Privacy Policy

Sunflower Hospitality Limited — Privacy Policy

Last Updated: 2026-04-26 10:57:28


1. Introduction

Sunflower Hospitality Limited ("Sunflower", "we", "our", or "us") operates a group of hotels and hospitality services across multiple cities. We are committed to protecting the privacy and personal data of our guests, website visitors, customers, partners, and all individuals who interact with our services.

This Privacy Policy explains how we collect, use, store, disclose, and safeguard your personal data when you:

  • Visit our websites
  • Make hotel reservations
  • Stay at our hotels
  • Use our services and facilities
  • Subscribe to newsletters
  • Fill contact forms
  • Make online payments
  • Participate in promotions
  • Communicate with us

This policy is designed to comply with the Nigeria Data Protection Regulation (NDPR) and applicable global data protection best practices.

2. Who We Are (Data Controller)

Sunflower Hospitality Limited is the data controller responsible for your personal data collected through our websites and hotel operations.

We determine how and why your personal data is processed.

Contact details are listed in Section 15 below.
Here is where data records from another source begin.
import Literature.NumberTheory.Rogawski1990.ArchBouazizWallSetJetBound               -- ★ (this seat) (S7b-1): `exists_nhds_forall_norm_iteratedFDeriv_expFactor_mul_le`, generic jet bounds
import Literature.NumberTheory.Rogawski1990.ArchBouazizStableFamilyModelIdentity      -- ★ p851080 (LH4-p03 (g5)): `iteratedFDeriv_stOrbFamH_eq_model`, `expFactor_mul_apply_flipSet`, `contDiff_flipUnit`
import Literature.NumberTheory.Rogawski1990.ArchBouazizStableFamilyBounded            -- ★ p850876 (LH3-p01 (g4)): `bddAbove_image_inter_of_forall_nhds` (LOCAL-TO-GLOBAL)
import Literature.NumberTheory.Rogawski1990.ArchBouazizSmoothBoundedSlab              -- ★ p850118 (LH3-p01 (g3)): `archBzSmoothBounded_stOrbFamH_of_slab_zero`, `mem_inRegS_of_mem_slab`
import HarnessLib

/-!
# BOUAZIZ (I₁)+(I₂) FOR THE STABLE ORBITAL FAMILY OF A GENERAL TEST FUNCTION, FROM THE `k`-FOLD CASIMIR ENGINE: `Inv ⟹ ArchBzSmoothBounded (stOrbFamH L νH fH)`
# (stage (α4-S7b), part 2 = the `h2` assembly of `ALPHA4-DESIGN.v1.md`; Bouaziz 1994 §3.1, Shelstad 1979 §4, Varadarajan 1989 §6.4)

Topic `NumberTheory/Rogawski1990`; namespace `Literature.NumberTheory.Rogawski1990`.  THEOREMS ONLY (no `def`, no instance, no axiom, no `sorry`).  Cell `pub/hodgecm-mathlib`,
crux H413 (`stmt-HodgeConjecture-24833`), line LH3 (closer stub `stub_N9`, DIRECT ROAD), letter L3′ organ O-L3′ conjunct (ii) for GENERAL `fH`.  Author LH3-p01 (g5) ((α4) spec owner).
Count-neutral.

THE RESULT.  **`archBzSmoothBounded_stOrbFamH_of_multiWallInv`**: for `fH ∈ C_c^∞(H_∞)` (★ `ArchSmooth₂`) and a Haar measure `νH`, IF the `k`-fold Casimir engine holds for every finite set
`P₀` of complex places and every family of Haar measures on the `U(Φ₂)_w`, `w ∈ P₀` (`hInv` = LH10-p01's `Inv ι`, (α4-S6), frozen text v4 `MultiWallInvFrozen` BYTE-FOR-BYTE at `ι := ↥P₀`,
`wl := Subtype.val`, centre `z := 1`: JOINT `(ψ, v)`-jets of `(ψ, v) ↦ (∏ 2 sin ψ_i) · ∫ Φ(v, (↑↑(h_i · P t_1(ψ_i) P⁻¹ · h_i⁻¹))_i) d(⊗ν)` bounded on the open signed unit cube times any
compact, for every smooth slot `V`, Banach `E`, jointly smooth `Φ` of one compact matrix support), THEN the normalised stable orbital family `stOrbFamH L νH fH` satisfies Bouaziz's
clauses (I₁)+(I₂) (★ `ArchBzSmoothBounded`: `C^∞` on `InRegS S` with all jets bounded on `K ∩ InRegS S`, every chart `S`, every compact `K`).
ROUTE (the (α4) design, all stages now ★): ★ (SB-H) `archBzSmoothBounded_stOrbFamH_of_slab_zero` reduces to the slab-zero clauses; `h1` = ★ [C1b] `contDiffOn_stOrbFamH_slab_zero`;
`h2` (§2 `bddAbove_norm_iteratedFDeriv_stOrbFamH_image_of_multiWallInv`) = ★ LOCAL-TO-GLOBAL `bddAbove_image_inter_of_forall_nhds` over the LOCAL bound (§1
`exists_nhds_forall_norm_iteratedFDeriv_stOrbFamH_le_of_multiWallInv`): at `c₁`, the smooth model of ★ p850992 (`stOrbFamH = K₀ · E_S · Σ_T I ∘ flipSet T` on `InRegS S`,
★ `iteratedFDeriv_stOrbFamH_eq_model`), the `T`-reduction ★ `expFactor_mul_apply_flipSet` (`E_S · I ∘ flipSet T = u_T · G₀ ∘ flipSet T`, `G₀ = E_S · I`, `u_T` a smooth unit), the local
jet bound of `G₀` at each flipped base point `flipSet T c₁` (★ (S7b-1) `exists_nhds_forall_norm_iteratedFDeriv_expFactor_mul_le`, which is where `hInv` enters), pulled back along the linear
`flipSet T` and multiplied by `u_T` (★ generic jet bounds).
HONEST LABEL: HC_CM is proved only modulo the 7 printed citations (2 remaining: hLiu418 = stmt-HodgeConjecture-24832, h413 = stmt-HodgeConjecture-24833) until rung 0 closes; this
theorem is CONDITIONAL on `hInv` — the `k`-fold engine (LH10-p01 (g4), (α4-S6), in flight); when it lands, organ O-L3′ conjunct (ii) `ArchBzSmoothBounded (stOrbFamH L νH fH)` for
GENERAL `fH` follows by `modus ponens`.

## References
* [Bouaziz1994IntegralesOrbitales] A. Bouaziz, *Intégrales orbitales sur les algèbres de Lie réductives*, Invent. Math. 115 (1994), §3.1 (I₁)(I₂) p. 579; §6.2 p. 591.
* [Shelstad1979] D. Shelstad, *Characters and inner forms of a quasi-split group over ℝ*, Compositio Math. 39 (1979), §4 pp. 22–25.
* [Varadarajan1989] V. S. Varadarajan, *An Introduction to Harmonic Analysis on Semisimple Lie Groups*, Cambridge Stud. Adv. Math. 16 (1989), §6.4 Thms 22–24.
* [HormanderALPDO1] L. Hörmander, *The Analysis of Linear Partial Differential Operators I* (1990), §1.1 Thms. 1.1.6–1.1.9.
* [Rogawski1990] J. D. Rogawski, *Automorphic Representations of Unitary Groups in Three Variables*, Ann. of Math. Stud. 123 (1990), §8.2 pp. 119–122.
-/

set_option autoImplicit false

noncomputable section

open MeasureTheory Measure Filter Topology Set Function NumberField NumberField.InfinitePlace NumberField.mixedEmbedding Matrix Complex BoundedContinuousFunction
open Literature.NumberTheory.Automorphic Literature.NumberTheory.Automorphic.UnitaryGroup Literature.NumberTheory.Automorphic.ArchCartan
open scoped ContDiff MatrixGroups Matrix Classical ENNReal NNReal
open scoped Matrix.Norms.Operator

namespace Literature.NumberTheory.Rogawski1990

local notation3 "Φ₂[" L "]" => (Matrix.of fun i j : Fin 2 => if i.val + j.val + 1 = 2 then (1 : L) else 0)
local notation3 "Φ₁[" L "]" => (Matrix.of fun i j : Fin 1 => if i.val + j.val + 1 = 1 then (1 : L) else 0)
local notation3 "𝔸[" L "]" => ↥(arch (↥(maximalRealSubfield L)) L (IsCMField.complexConj L) 2 Φ₂[L])
local notation3 "𝔹[" L "]" => ↥(arch (↥(maximalRealSubfield L)) L (IsCMField.complexConj L) 1 Φ₁[L])

/-! ## §0 `flipSet T` is a continuous linear map -/

section Flip

variable {W : Type*} [Fintype W] [DecidableEq W]

/-- **`flipSet T` is `ℝ`-linear and continuous** (it swaps the slots `0` and `2` at the places of `T`): there is a continuous linear `A` with `A c = flipSet T c` for all `c`.
[cite: Shelstad1979, §4 p. 23] -/
theorem exists_clm_eq_flipSet (T : Finset W) : ∃ A : (W → Fin 3 → ℝ) →L[ℝ] (W → Fin 3 → ℝ), ∀ c, A c = flipSet T c := by
  refine ⟨LinearMap.toContinuousLinearMap
    { toFun := flipSet T
      map_add' := fun a b => ?_
      map_smul' := fun r a => ?_ }, fun c => rfl⟩
  · funext w j
    simp only [flipSet, Pi.add_apply]
    split_ifs with h
    · fin_cases j <;> simp
    · rfl
  · funext w j
    simp only [flipSet, Pi.smul_apply, smul_eq_mul, RingHom.id_apply]
    split_ifs with h
    · fin_cases j <;> simp
    · rfl

end Flip

/-! ## §1 The local bound of the jets of `stOrbFamH` at a base point, modulo the engine -/

section Local

variable (L : Type) [Field L] [NumberField L] [IsCMField L]
  [∀ w : {w : InfinitePlace L // IsComplex w}, MeasurableSpace ↥(archLocal L 2 Φ₂[L] w)]
  [∀ w : {w : InfinitePlace L // IsComplex w}, BorelSpace ↥(archLocal L 2 Φ₂[L] w)]
  [MeasurableSpace 𝔸[L]] [BorelSpace 𝔸[L]] [MeasurableSpace 𝔹[L]] [BorelSpace 𝔹[L]]
  (νH : Measure (𝔸[L] × 𝔹[L])) [νH.IsHaarMeasure] [νH.IsMulRightInvariant]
3. Categories of Personal Data We Collect

We may collect and process the following categories of personal data:

A. Identity Information
  • Full name
  • Title
  • Gender
  • Date of birth
  • Nationality
  • Identification documents (where legally required)
B. Contact Information
  • Email address
  • Phone number
  • Residential or business address
  • Country and city
C. Booking & Stay Information
  • Reservation details
  • Check-in and check-out dates
  • Room preferences
  • Special requests
  • Loyalty membership details
  • Stay history
D. Payment Information
  • Payment card details (processed via secure payment gateways)
  • Billing address
  • Transaction records
  • Refund details
E. Account & Website Usage Data
  • Login credentials
  • IP address
  • Browser type
  • Device identifiers
  • Website behavior and navigation logs
F. Communication Data
  • Messages sent through contact forms
  • Emails and chat messages
  • Call records (where applicable)
G. Marketing Data
  • Newsletter preferences
  • Promotion participation
  • Survey responses

4. How We Collect Your Data

We collect personal data through:

  • Online booking forms
  • Contact forms
  • Newsletter signup forms
  • Account registration
  • Hotel check-in documents
  • Payment transactions
  • Customer service interactions
  • Website cookies and analytics tools
  • Third-party booking platforms
  • Travel agents and corporate partners

5. Lawful Basis for Processing (NDPR Compliance)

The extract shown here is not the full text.